Hi all! I’ve got an xarray question and Scott Henderson directed me here.
I’m trying to automate testing some code I wrote on real data, specifically BedMachine and the MEaSUREs InSAR velocity for Antarctica, both on NSIDC. Both of them are stored as NetCDF. (I’ve been using only synthetic data so far.) These are both big and require an earthdata login, so it isn’t feasible to download them as part of the CI run or to pack them into the docker image I use as a testing environment.
What I’d like to do is mask over everything except the sites I’m testing on, which for now is Pine Island Glacier and Larsen C Ice Shelf. I’d expect that, since there are long runs of the no-data value or NaN, the file could be compressed a lot. For the BedMachine dataset, this works – it goes from 791MB to 28MB.

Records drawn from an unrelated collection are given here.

import Summits.BirchSwinnertonDyer.BirchSwinnertonDyer.Theorems.GenusKolyvaginAtTwoTorsionCellTorsionControl
import HarnessLib

/-!
# LINE 49 «full_vertex» — (T4): no rational point of order `4` on a full-`2`-torsion curve, from non-squares among `eᵢ − eⱼ`

Crux R″ `RankOneTwoTorsionResidualAtTwo` (stmt-BirchSwinnertonDyer-27478) of route GenusKolyvaginAtTwo, LINE 49
«torsion_cell_full_vertex_bsdidea1» (pen bsd-idea-1); companion of `…LevelZeroRigidity` (LEMMA L0 of memo #6 r4 §4bis.7),
whose input (T4) «`E₀(ℚ)` has no point of order `4`» (checked per base by the pen, 18/18) is here reduced, DEF-FREE, to the
classical square criterion (complete `2`-descent, Silverman AEC X.1.4 / Knapp Thm. 4.2: `Tᵢ ∈ 2E(F)` iff `eᵢ − eⱼ` and
`eᵢ − e_k` are both squares):

* `eq_zero_or_x_eq_of_add_self_eq_zero` — a point `P ∈ E(F)` with `P + P = O` is `O` or has `x(P) ∈ {e₁, e₂, e₃}`;
* `isSquare_and_of_twoTorsion_mem_two` — if `(eᵢ, ·) = Q + Q` then `eᵢ − eⱼ` and `eᵢ − e_k` are squares in `F`;
* **`two_nsmul_eq_zero_of_four_nsmul_eq_zero`** — (T4): if for each `i` NOT both `eᵢ − eⱼ`, `eᵢ − e_k` are squares, then
  `4 • Q = O ⟹ 2 • Q = O` for every `Q ∈ E(F)` — the hypothesis `hT4` of `…LevelZero.smul_eq_neg_of_half(_cell)`.

Everything is proved (no `sorry`, standard axioms); nothing here is a statement of the line, and NOTHING HERE PROVES R″ or any
summit — BSD is not advanced by this file alone.

## References

* [SilvermanAEC2009] J. H. Silverman, *The Arithmetic of Elliptic Curves*, 2nd ed. (2009), Prop. X.1.4.
* [Knapp1993] A. W. Knapp, *Elliptic Curves* (1993), Thm. 4.2 (the halving criterion).
-/

open WeierstrassCurve WeierstrassCurve.Affine
open WeierstrassCurve.Affine.Point hiding some
open scoped Classical

noncomputable section

namespace Summit.BirchSwinnertonDyer.BirchSwinnertonDyer.Theorems.GenusKolyvaginAtTwo.FullVertex.LevelZero

variable {F : Type*} [Field F] [CharZero F] {W : WeierstrassCurve F} [W.IsElliptic] {e₁ e₂ e₃ : F}

omit [W.IsElliptic] in
/-- **`E(F)[2] = {O, T₁, T₂, T₃}`**: a point `P` with `P + P = O` is `O` or an affine point with `x(P) ∈ {e₁, e₂, e₃}`
(`2y + a₁x + a₃ = 0`, so `x` is a root of the `2`-division cubic `∏ (x − eᵢ)`). [cite: SilvermanAEC2009, Prop. X.1.4] -/
theorem eq_zero_or_x_eq_of_add_self_eq_zero (h : W.toAffine.SplitTwoTorsion e₁ e₂ e₃) (P : W.toAffine.Point)
    (hP : P + P = 0) :
    P = 0 ∨ ∃ (x y : F) (hxy : W.toAffine.Nonsingular x y), P = Point.some x y hxy ∧ (x = e₁ ∨ x = e₂ ∨ x = e₃) := by
  rcases P with _ | ⟨x, y, hxy⟩
  · exact Or.inl rfl
  · refine Or.inr ⟨x, y, hxy, rfl, ?_⟩
    have hneg : y = W.toAffine.negY x y := by
      by_contra hy
      rw [add_self_of_Y_ne hy] at hP
      exact some_ne_zero _ hP
    have hy0 : y + (W.toAffine.a₁ * x + W.toAffine.a₃) / 2 = 0 := by
      rw [negY] at hneg
      linear_combination (1 / 2 : F) * hneg
    have hcubic := sq_eq_mul_mul_of_equation h hxy.1
    rw [hy0, zero_pow two_ne_zero, eq_comm, mul_eq_zero, mul_eq_zero, sub_eq_zero, sub_eq_zero,
      sub_eq_zero] at hcubic
    rcases hcubic with (hx | hx) | hx
    · exact Or.inl hx
    · exact Or.inr (Or.inl hx)
    · exact Or.inr (Or.inr hx)

/-- **A halvable `2`-torsion point forces two squares**: if `P = (e₁, ·) = Q + Q` in `E(F)` then `e₁ − e₂` and `e₁ − e₃` are
squares in `F` (both Kummer components of `P` are trivial: `(e₁−e₂)(e₁−e₃) ∈ F²` at `T₁` and `e₁ − e₂ ∈ F²` at `T₂`).
[cite: SilvermanAEC2009, Prop. X.1.4] [cite: Knapp1993, Thm. 4.2] -/
theorem isSquare_and_of_twoTorsion_mem_two (h : W.toAffine.SplitTwoTorsion e₁ e₂ e₃) {x y : F}
    (hxy : W.toAffine.Nonsingular x y) (hx : x = e₁) (Q : W.toAffine.Point) (hQ : Q + Q = Point.some x y hxy) :
    (∃ u : F, e₁ - e₂ = u ^ 2) ∧ ∃ u : F, e₁ - e₃ = u ^ 2 := by
  -- component at `T₁`: `(e₁ − e₂)(e₁ − e₃)` is a square
  have h1 : twoDescentComponent W.toAffine e₁ e₂ e₃ (Point.some x y hxy) = 1 := by
    rw [← hQ, twoDescentComponent_add h, SqUnits.mul_self]
  rw [twoDescentComponent_some_of_eq hxy hx, sqClass_eq_one_iff h.c_ne_zero] at h1
  -- component at `T₂`: `x − e₂ = e₁ − e₂` is a square
  have hne : x ≠ e₂ := by rw [hx]; exact h.ne₁₂
  have h2 : twoDescentComponent W.toAffine e₂ e₁ e₃ (Point.some x y hxy) = 1 := by
    rw [← hQ, twoDescentComponent_add h.swap₁₂, SqUnits.mul_self]
  rw [twoDescentComponent_some_of_ne hxy hne, hx, sqClass_eq_one_iff (sub_ne_zero.mpr h.ne₁₂)] at h2
  obtain ⟨w, hw⟩ := h1
  obtain ⟨v, hv⟩ := h2
  refine ⟨⟨v, hv⟩, ⟨w / v, ?_⟩⟩
  have hv0 : v ≠ 0 := by
    rintro rfl
    exact sub_ne_zero.mpr h.ne₁₂ (by rw [hv]; ring)
  rw [div_pow, eq_div_iff (pow_ne_zero 2 hv0)]
  linear_combination hw - (e₁ - e₃) * hv

/-- **(T4) from non-squares.**  If for each `i` it is NOT the case that both `eᵢ − eⱼ` and `eᵢ − e_k` are squares in `F`,
then `E(F)` has no point of order `4`: `4 • Q = O ⟹ 2 • Q = O`.  (The hypothesis `hT4` of
`…LevelZero.smul_eq_neg_of_half` / `_cell`; for an integral base `eᵢ ∈ ℤ` it is a finite check.)
[cite: SilvermanAEC2009, Prop. X.1.4] [cite: Knapp1993, Thm. 4.2] -/
theorem two_nsmul_eq_zero_of_four_nsmul_eq_zero (h : W.toAffine.SplitTwoTorsion e₁ e₂ e₃)
    (h₁ : ¬ ((∃ u : F, e₁ - e₂ = u ^ 2) ∧ ∃ u : F, e₁ - e₃ = u ^ 2))
    (h₂ : ¬ ((∃ u : F, e₂ - e₁ = u ^ 2) ∧ ∃ u : F, e₂ - e₃ = u ^ 2))
    (h₃ : ¬ ((∃ u : F, e₃ - e₁ = u ^ 2) ∧ ∃ u : F, e₃ - e₂ = u ^ 2))
    (Q : W.toAffine.Point) (hQ : (4 : ℕ) • Q = 0) : (2 : ℕ) • Q = 0 := by
  have hP : (2 : ℕ) • Q + (2 : ℕ) • Q = 0 := by
    rw [← two_nsmul, ← mul_smul]; exact hQ
  rcases eq_zero_or_x_eq_of_add_self_eq_zero h _ hP with h0 | ⟨x, y, hxy, hPxy, hx | hx | hx⟩
  · exact h0
  · exact absurd (isSquare_and_of_twoTorsion_mem_two h hxy hx Q (by rw [← hPxy, two_nsmul])) h₁
  · exact absurd (isSquare_and_of_twoTorsion_mem_two h.swap₁₂ hxy hx Q (by rw [← hPxy, two_nsmul])) h₂
  · exact absurd (isSquare_and_of_twoTorsion_mem_two h.swap₂₃.swap₁₂ hxy hx Q (by rw [← hPxy, two_nsmul]))
      (fun hh => h₃ ⟨hh.1, hh.2⟩)

end Summit.BirchSwinnertonDyer.BirchSwinnertonDyer.Theorems.GenusKolyvaginAtTwo.FullVertex.LevelZero

end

That’s all fine and good, but this doesn’t work so well for the velocity map. The original NetCDF file isn’t compressed at all, so it starts out at 6.4GB. When I just read it in and write it back out with level-1 zlib compression using the same chunk size as BedMachine, it goes down to 3.5GB. Then when I mask out the regions I don’t care about it goes down to 2.4GB. It’s better, but not nearly as much of an improvement as for the other dataset. The velocity map has fewer data points than the thickness map and it has 6 fields, whereas the thickness has 4 fields. So naively I’d expect that it’s possible to compress the velocity to roughly 1.5x the size of the thickness or about 1.2GB even without masking.
I wrote some code for this which is hosted here. I don’t feel like I have the best understanding of what the
encoding does, so it’s likely that I mis-specified something there.